• **Description of the task**: Repeat only the stretch of lines below that runs from the line with "two letters in" through the line with "(∀ b, H b = (tV (le_T3 F n K)).symm", unaltered.

• **Data for review**:
import Summits.QuantumFields.YangMills.Theorems.UnitScaleTiltProp8FlatMinimizerH
import Summits.QuantumFields.YangMills.Theorems.UnitScaleTiltProp8FlatPropagatorGradGlobal
import Literature.MathematicalPhysics.QuantumFieldTheory.Balaban1983to89.B6SectAOntoV1
import HarnessLib

/-!
# Route `UnitScaleTilt`, crux K1 child «MinimiserStabilityRegPr» (stmt-QuantumFields-19200), leaf V2′ `stub_halvingStep` — PILLAR F3
# (flat-operator bridge), LETTER ASK (a) OF THE F4 PEN (fleet bus 2026-08-27T10:08:46Z): **THE FLAT `H` AND `G` OF PILLAR F3 AS
# REAL-LINEAR OPERATORS** — [Balaban1985Variational] (45)–(46) p. 285 («The operators Δ, Q and R define the operator H»), (53) p. 286 and
# (119) p. 295 (the contraction estimates use the LINEARITY of `H`, `G̃`), p. 288 («operators acting on the Lie algebra valued functions»)

Cell `ym3-torus` (HUMAN RULING D-0037, YM ladder rung R3), seat `ym3-torus-p1` gen 15.  `--supports stmt-QuantumFields-19200 --as helper`;
count-neutral; def-free.

WHY.  p1 g14's `FlatMinimizerH.exists_flatH(_T3)` (p518762) packages print's flat `H` ([Balaban1984PropagatorsI] (1.63) `H_k`, read back to the
Setup torus as `H b := tV⁻¹(pullR(H_k · cplx(tB b)))`) as a BARE FUNCTION behind an `∃`, with the letters `Q_j(Hb) = b`, `|Hb| ≤ C·β`,
`L^j·|∇(Hb)| ≤ C·β`.  The F4 pen's junction `FlatScalarExtension.exists_extension_T3` (the 𝔤ᶜ-componentwise extension with the SAME letters) and
its `extension_rightInverse` consume a REAL-LINEAR `g : (PBond (F.P K) j₁ → ℝ) →ₗ[ℝ] (PBond (F.P K) 0 → ℝ)` and a LINEAR right inverse
`q ∘ g = id`; the contraction (53)/(119) uses linearity.  This file exports exactly that, WITHOUT a definition: the explicit formula of p518762 IS
an `ℝ`-linear map (§1), so every landed letter about the formula (`FlatMinimizerH.abs_H_le`/`abs_grad_H_le`/`bondAvgIter_H_eq`,
`FlatMinimizerHLandau.RE_dsE_H_eq_zero`/`curlAction_H_le`, `FlatMinimizerHDecay.abs_H_le_sum`/`abs_grad_H_le_sum`) transfers to the linear map by
`rw`; §2 packages the two letters and the right inverse `bondAvgIterLin P ℝ j ∘ₗ H = id` (lit-balaban `B6SectAOntoV1.bondAvgIterLin`); §3 is the
d = 3 carrier form in the hypothesis shape of `exists_extension_T3` (`hg₀`, `hg₁` verbatim); §4 does the same for the one-level V1 propagator
`G = GE (twoScale (K−n) … ∅)` of `FlatPropagatorGradGlobal.exists_GE_sup_grad_lap_T3` (already `→ₗ[ℝ]` on `EuclideanSpace`; here conjugated
to plain functions `PBond → ℝ` by `WithLp.toLp`/application, with its three sup-norm letters).

HONEST SCOPE.  (i) Linear algebra only; no estimate is re-proved (all letters are p1 g14's by name).  (ii) ONE LEVEL: these are the operators of
the pure small-field problem with the constraint at the single level `j = K − n` on the WHOLE torus — the operators that [Balaban1985Variational]
Sect. F (157)–(158) applies on the CUBE SEQUENCE (144) are the MULTI-LEVEL `H`, `G̃` of [Balaban1984PropagatorsII] ((2.130), Cor. 2.8) for the
nested family `{□_j}` with its level-0 annulus; see the seat's located note (UV3-NODE §24).  (iii) NOT a claim about the mass gap.

References: T. Bałaban, CMP **102** (1985) 277–309 [Balaban1985Variational] (45)–(46) p.285, (53) p.286, (119) p.295, p.288; CMP **95** (1984) 17–40
[Balaban1984PropagatorsI] (1.63) p.28, (1.115) p.36.
-/

set_option autoImplicit false

noncomputable section

open scoped BigOperators Matrix

namespace Summit.QuantumFields.YangMills.Theorems.FlatMinimizerHLinear

open Literature.MathematicalPhysics.QuantumFieldTheory.Balaban1983to89
open Literature.MathematicalPhysics.QuantumFieldTheory.BalabanImbrieJaffe1984to88.BIJ85AxialPropagator411 (BondSpace)
open LatticeFieldCalculus
open B5Eq117TorusCarriers (Mk tV tB)
open B5SectBStatements (Fld cplx)
open B5TowerOneStroke (pullR pullR_apply)
open B5Hk163Torus (HkOp)
open B5Hk163TorusHolderDecay (MD163)
open B5Hk163Decay (MG163 MG163_nonneg)
open B5Hk163Strip (kappa163 kappa163_pos)
open B4TorusKernel (periodConst)
open B5Kernel166Decay (periodConst_pos)
open B4Sect5Proof (latticeConst latticeConst_nonneg)
open B6SectAOntoV1 (bondAvgIterLin bondAvgIterLin_apply)
open B6SectCTwoScaleV1 (twoScale)
open B6SectAVectorModelV1 (GE)
open FlatMinimizerH (bondAvgIter_H_eq abs_H_le abs_grad_H_le le_T3)

variable {P : Params} {j : ℕ}

/-! ## §1 The explicit `H` of p518762 is an `ℝ`-linear map -/

/-- `cplx ∘ tB` is additive. [cite: Balaban1984PropagatorsI, (1.17) p.20] -/
theorem cplx_tB_add (b₁ b₂ : VecField P j ℝ) : cplx (tB (b₁ + b₂)) = cplx (tB b₁) + cplx (tB b₂) := by
  funext i
  simp only [cplx, map_add, PiLp.add_apply, Complex.ofReal_add, Pi.add_apply]

/-- `cplx ∘ tB` is `ℝ`-homogeneous. [cite: Balaban1984PropagatorsI, (1.17) p.20] -/
theorem cplx_tB_smul (r : ℝ) (b : VecField P j ℝ) : cplx (tB (r • b)) = (r : ℂ) • cplx (tB b) := by
  funext i
  simp only [cplx, map_smul, PiLp.smul_apply, smul_eq_mul, Complex.ofReal_mul, Pi.smul_apply]

/-- `pullR` is additive. [cite: Balaban1984PropagatorsI, (1.17) p.20] -/
theorem pullR_add {d : ℕ} (L : ℕ) (M : Fin d → ℕ) (k : ℕ) (X Y : B5Prop11Plancherel.Tor (B5Prop11Plancherel.fine (L ^ k) M) × Fin d → ℂ) :
    pullR L M k (X + Y) = pullR L M k X + pullR L M k Y := by
  ext i
  simp only [pullR_apply, Pi.add_apply, Complex.add_re, PiLp.add_apply]

/-- `pullR` is `ℝ`-homogeneous. [cite: Balaban1984PropagatorsI, (1.17) p.20] -/
theorem pullR_smul {d : ℕ} (L : ℕ) (M : Fin d → ℕ) (k : ℕ) (r : ℝ) (X : B5Prop11Plancherel.Tor (B5Prop11Plancherel.fine (L ^ k) M) × Fin d → ℂ) :
    pullR L M k ((r : ℂ) • X) = r • pullR L M k X := by
  ext i
  simp only [pullR_apply, Pi.smul_apply, smul_eq_mul, Complex.re_ofReal_mul, PiLp.smul_apply]

/-- **THE FLAT `H` IS LINEAR** (every `Params`, every level `j ≤ m + K`): there is an `ℝ`-linear map `H : VecField P j ℝ →ₗ[ℝ] VecField P 0 ℝ` EQUAL to
p1 g14's explicit `b ↦ tV⁻¹(pullR(H_k · cplx(tB b)))` — so every letter landed for the formula transfers by rewriting.
[cite: Balaban1985Variational, (45)-(46) p.285; Balaban1984PropagatorsI, (1.63) p.28] -/
theorem exists_linearMap_H_eq (hj : j ≤ P.m + P.K) :
    ∃ H : VecField P j ℝ →ₗ[ℝ] VecField P 0 ℝ,
      ∀ b, H b = (tV hj).symm (pullR P.L (Mk P j) j (HkOp (P.L ^ j) (Mk P j) *ᵥ cplx (tB b))) := by
  refine ⟨{ toFun := fun b => (tV hj).symm (pullR P.L (Mk P j) j (HkOp (P.L ^ j) (Mk P j) *ᵥ cplx (tB b)))
            map_add' := fun b₁ b₂ => ?_
            map_smul' := fun r b => ?_ }, fun b => rfl⟩
  · rw [cplx_tB_add, Matrix.mulVec_add, pullR_add, map_add]
  · rw [cplx_tB_smul, Matrix.mulVec_smul, pullR_smul, map_smul, RingHom.id_apply]

/-! ## §2 The letters for the linear `H`, every `Params` (constant a function of `d` alone) -/

/-- **THE FLAT `H` AS A LINEAR OPERATOR WITH ITS LETTERS**, every `Params` with `P.d = d`, every `j ≤ m + K`: an `ℝ`-LINEAR `H` equal to the explicit
formula, a LINEAR right inverse of the `j`-fold block average (`bondAvgIterLin P ℝ j ∘ₗ H = id`, i.e. (45) `Q_j(Hb) = b`), and the two letters (46)
`|Hb| ≤ C·β`, `L^j·|(Hb)(⟨s+e_ν,μ⟩) − (Hb)(⟨s,μ⟩)| ≤ C·β` for `|b| ≤ β`, `C = C(d) > 0`.
[cite: Balaban1985Variational, (45)-(46) p.285; Balaban1984PropagatorsI, (1.63) p.28, (1.115) p.36] -/
theorem exists_flatH_linear (d : ℕ) (hd : 1 ≤ d) : ∃ C : ℝ, 0 < C ∧ ∀ (P : Params), P.d = d → ∀ (j : ℕ) (hj : j ≤ P.m + P.K),
    ∃ H : VecField P j ℝ →ₗ[ℝ] VecField P 0 ℝ,
      (∀ b, H b = (tV hj).symm (pullR P.L (Mk P j) j (HkOp (P.L ^ j) (Mk P j) *ᵥ cplx (tB b)))) ∧
      bondAvgIterLin P ℝ j ∘ₗ H = LinearMap.id ∧
      ∀ (b : VecField P j ℝ) (β : ℝ), (∀ c', |b c'| ≤ β) →
        (∀ c : PBond P 0, |H b c| ≤ C * β) ∧
        (∀ (s : Site P 0) (μ ν : Fin P.d), (P.L : ℝ) ^ j * |H b ⟨s.shift ν, μ⟩ - H b ⟨s, μ⟩| ≤ C * β) := by
  have _h := hd
  refine ⟨max (MG163 d * periodConst (kappa163 d) (d - 1) * (d * latticeConst d (kappa163 d / d)))
      (MD163 d * periodConst (kappa163 d) (d - 1) * (d * latticeConst d (kappa163 d / d))) + 1,
    add_pos_of_nonneg_of_pos (le_max_of_le_left (mul_nonneg (mul_nonneg (MG163_nonneg _) (periodConst_pos (kappa163_pos _) _).le)
      (mul_nonneg (Nat.cast_nonneg _) (latticeConst_nonneg _ (div_nonneg (kappa163_pos _).le (Nat.cast_nonneg _)))))) one_pos,
    fun P hPd j hj => ?_⟩
  subst hPd
  obtain ⟨H, hH⟩ := exists_linearMap_H_eq (P := P) hj
  refine ⟨H, hH, ?_, fun b β hb => ?_⟩
  · apply LinearMap.ext
    intro b
    rw [LinearMap.comp_apply, bondAvgIterLin_apply, hH, bondAvgIter_H_eq, LinearMap.id_apply]
  · have hβ : 0 ≤ β := by
      obtain ⟨c⟩ : Nonempty (PBond P j) := ⟨⟨fun _ => 0, ⟨0, P.hd⟩⟩⟩
      exact (abs_nonneg _).trans (hb c)
    refine ⟨fun c => ?_, fun s μ ν => ?_⟩
    · rw [hH]
      exact (abs_H_le hj b hb c).trans (mul_le_mul_of_nonneg_right ((le_max_left _ _).trans (le_add_of_nonneg_right zero_le_one)) hβ)
    · rw [hH]
      exact (abs_grad_H_le hj b hb s μ ν).trans (mul_le_mul_of_nonneg_right ((le_max_right _ _).trans (le_add_of_nonneg_right zero_le_one)) hβ)

/-! ## §3 At the d = 3 carrier, in the hypothesis shape of `FlatScalarExtension.exists_extension_T3` -/

section T3

open T3ContinuumYM3Torus (T3Family)
open Prop7FlatCoercivityR (succ_le_T3)

/-- **THE FLAT `H` AT THE d = 3 CARRIER AS A REAL-LINEAR OPERATOR** (`j₁ = K − n`): an ABSOLUTE `C > 0` and, for every member `F`, heights `n, K`, an
`ℝ`-linear `H : (PBond (F.P K) (K−n) → ℝ) →ₗ[ℝ] (PBond (F.P K) 0 → ℝ)` equal to p1 g14's formula, with the linear right inverse
`bondAvgIterLin ∘ₗ H = id` ((45) `Q(HB) = B`) and the two letters in the verbatim shape of the hypotheses `hg₀`, `hg₁` of
`FlatScalarExtension.exists_extension_T3` (`C₀ = C₁ = C`). [cite: Balaban1985Variational, (45)-(46) p.285, Sect. F (161) p.302] -/
theorem exists_flatH_linear_T3 : ∃ C : ℝ, 0 < C ∧ ∀ (F : T3Family) (n K : ℕ),
    ∃ H : (PBond (F.P K) (K - n) → ℝ) →ₗ[ℝ] (PBond (F.P K) 0 → ℝ),
      (∀ b, H b = (tV (le_T3 F n K)).symm
        (pullR (F.P K).L (Mk (F.P K) (K - n)) (K - n) (HkOp ((F.P K).L ^ (K - n)) (Mk (F.P K) (K - n)) *ᵥ cplx (tB b)))) ∧
      bondAvgIterLin (F.P K) ℝ (K - n) ∘ₗ H = LinearMap.id ∧
      (∀ (x : PBond (F.P K) (K - n) → ℝ) (β : ℝ), (∀ c', |x c'| ≤ β) → ∀ b, |H x b| ≤ C * β) ∧
      (∀ (x : PBond (F.P K) (K - n) → ℝ) (β : ℝ), (∀ c', |x c'| ≤ β) →
        ∀ (s : Site (F.P K) 0) (μ ν : Fin 3), (F.L : ℝ) ^ (K - n) * |H x ⟨s.shift ν, μ⟩ - H x ⟨s, μ⟩| ≤ C * β) := by
  obtain ⟨C, hC, h⟩ := exists_flatH_linear 3 (by norm_num)
  refine ⟨C, hC, fun F n K => ?_⟩
  obtain ⟨H, hH, hQ, hL⟩ := h (F.P K) rfl (K - n) (le_T3 F n K)
  exact ⟨H, hH, hQ, fun x β hx b => (hL x β hx).1 b, fun x β hx s μ ν => (hL x β hx).2 s μ ν⟩

/-! ## §4 The one-level V1 propagator `G` at the d = 3 carrier as a real-linear operator on plain bond functions -/

/-- **THE ONE-LEVEL FLAT `G` AT THE d = 3 CARRIER AS A REAL-LINEAR OPERATOR ON `PBond → ℝ`** (odd `L > 1`, weight `a·(L^{K−n})³`, `a > 0`): a constant
`C = C(L, a) > 0` and, for every member with `F.L = L` and heights `n < K`, an `ℝ`-linear `G : (PBond (F.P K) 0 → ℝ) →ₗ[ℝ] (PBond (F.P K) 0 → ℝ)` which IS
`FlatPropagatorGradGlobal`'s `GE (twoScale (K−n) … ∅)` read on plain functions (`G x b = (GE … (toLp x)) b`), with its three sup-norm letters
(`|Gx| ≤ C·B`, `L^{K−n}·|∇_ν(Gx)| ≤ C·B`, `(L^{K−n})²·|Δ(Gx)| ≤ C·B` for `|x| ≤ B`) — the shape `hg₀`/`hg₁` of `FlatScalarExtension.exists_extension_T3`
at `j₁ = 0`. [cite: Balaban1984PropagatorsI, (1.115) p.36; Balaban1985Variational, (165) p.304] -/
theorem exists_flatG_linear_T3 (L : ℕ) (hL : Odd L ∧ 1 < L) {a : ℝ} (ha : 0 < a) :
    ∃ C : ℝ, 0 < C ∧ ∀ (F : T3Family), F.L = L → ∀ (n K : ℕ), n < K →
      ∃ G : (PBond (F.P K) 0 → ℝ) →ₗ[ℝ] (PBond (F.P K) 0 → ℝ),
        (∀ (x : PBond (F.P K) 0 → ℝ) (b : PBond (F.P K) 0),
          G x b = GE (twoScale (K - n) (succ_le_T3 F n K) (∅ : Finset (Site (F.P K) (K - n + 1)))) (c := ((F.L : ℝ)) ^ (K - n))
            (pow_ne_zero (K - n) (Nat.cast_ne_zero.2 (F.P K).L_pos.ne'))
            (w := fun _ => a * ((F.L : ℝ) ^ (K - n)) ^ 3) (fun _ => mul_pos ha (pow_pos (pow_pos (Nat.cast_pos.2 (F.P K).L_pos) _) _))
            (WithLp.toLp 2 x) b) ∧
        (∀ (x : PBond (F.P K) 0 → ℝ) (B : ℝ), (∀ b', |x b'| ≤ B) → ∀ b, |G x b| ≤ C * B) ∧
        (∀ (x : PBond (F.P K) 0 → ℝ) (B : ℝ), (∀ b', |x b'| ≤ B) →
          ∀ (s : Site (F.P K) 0) (μ ν : Fin 3), (F.L : ℝ) ^ (K - n) * |G x ⟨s.shift ν, μ⟩ - G x ⟨s, μ⟩| ≤ C * B) ∧
        (∀ (x : PBond (F.P K) 0 → ℝ) (B : ℝ), (∀ b', |x b'| ≤ B) →
          ∀ (s : Site (F.P K) 0) (μ : Fin 3), ((F.L : ℝ) ^ (K - n)) ^ 2 *
            |∑ ν : Fin 3, ((G x ⟨s, μ⟩ - G x ⟨s.shift ν, μ⟩) + (G x ⟨s, μ⟩ - G x ⟨s.unshift ν, μ⟩))| ≤ C * B) := by
  obtain ⟨C, hC, h⟩ := FlatPropagatorGradGlobal.exists_GE_sup_grad_lap_T3 L hL ha
  refine ⟨C, hC, fun F hFL n K hnK => ?_⟩
  have hw : ∀ _i : B6SectAOperatorsV1.BondIdx (twoScale (K - n) (succ_le_T3 F n K) (∅ : Finset (Site (F.P K) (K - n + 1)))),
      0 < a * ((F.L : ℝ) ^ (K - n)) ^ 3 := fun _ => mul_pos ha (pow_pos (pow_pos (Nat.cast_pos.2 (F.P K).L_pos) _) _)
  set G₀ := GE (twoScale (K - n) (succ_le_T3 F n K) (∅ : Finset (Site (F.P K) (K - n + 1)))) (c := ((F.L : ℝ)) ^ (K - n))
    (pow_ne_zero (K - n) (Nat.cast_ne_zero.2 (F.P K).L_pos.ne')) (w := fun _ => a * ((F.L : ℝ) ^ (K - n)) ^ 3) hw with hG₀
  refine ⟨(WithLp.linearEquiv 2 ℝ (PBond (F.P K) 0 → ℝ)).toLinearMap ∘ₗ G₀ ∘ₗ
      (WithLp.linearEquiv 2 ℝ (PBond (F.P K) 0 → ℝ)).symm.toLinearMap, fun x b => rfl, ?_, ?_, ?_⟩
  · intro x B hxB b
    exact (h F hFL n K hnK _ hw (fun _ => rfl) (WithLp.toLp 2 x) B hxB).1 b
  · intro x B hxB s μ ν
    exact (h F hFL n K hnK _ hw (fun _ => rfl) (WithLp.toLp 2 x) B hxB).2.1 s μ ν
  · intro x B hxB s μ
    exact (h F hFL n K hnK _ hw (fun _ => rfl) (WithLp.toLp 2 x) B hxB).2.2 s μ

end T3

end Summit.QuantumFields.YangMills.Theorems.FlatMinimizerHLinear

end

• **Solution**:
`bondAvgIterLin ∘ₗ H = id` ((45) `Q(HB) = B`) and the two letters in the verbatim shape of the hypotheses `hg₀`, `hg₁` of
`FlatScalarExtension.exists_extension_T3` (`C₀ = C₁ = C`). [cite: Balaban1985Variational, (45)-(46) p.285, Sect. F (161) p.302] -/
theorem exists_flatH_linear_T3 : ∃ C : ℝ, 0 < C ∧ ∀ (F : T3Family) (n K : ℕ),
    ∃ H : (PBond (F.P K) (K - n) → ℝ) →ₗ[ℝ] (PBond (F.P K) 0 → ℝ),
      (∀ b, H b = (tV (le_T3 F n K)).symm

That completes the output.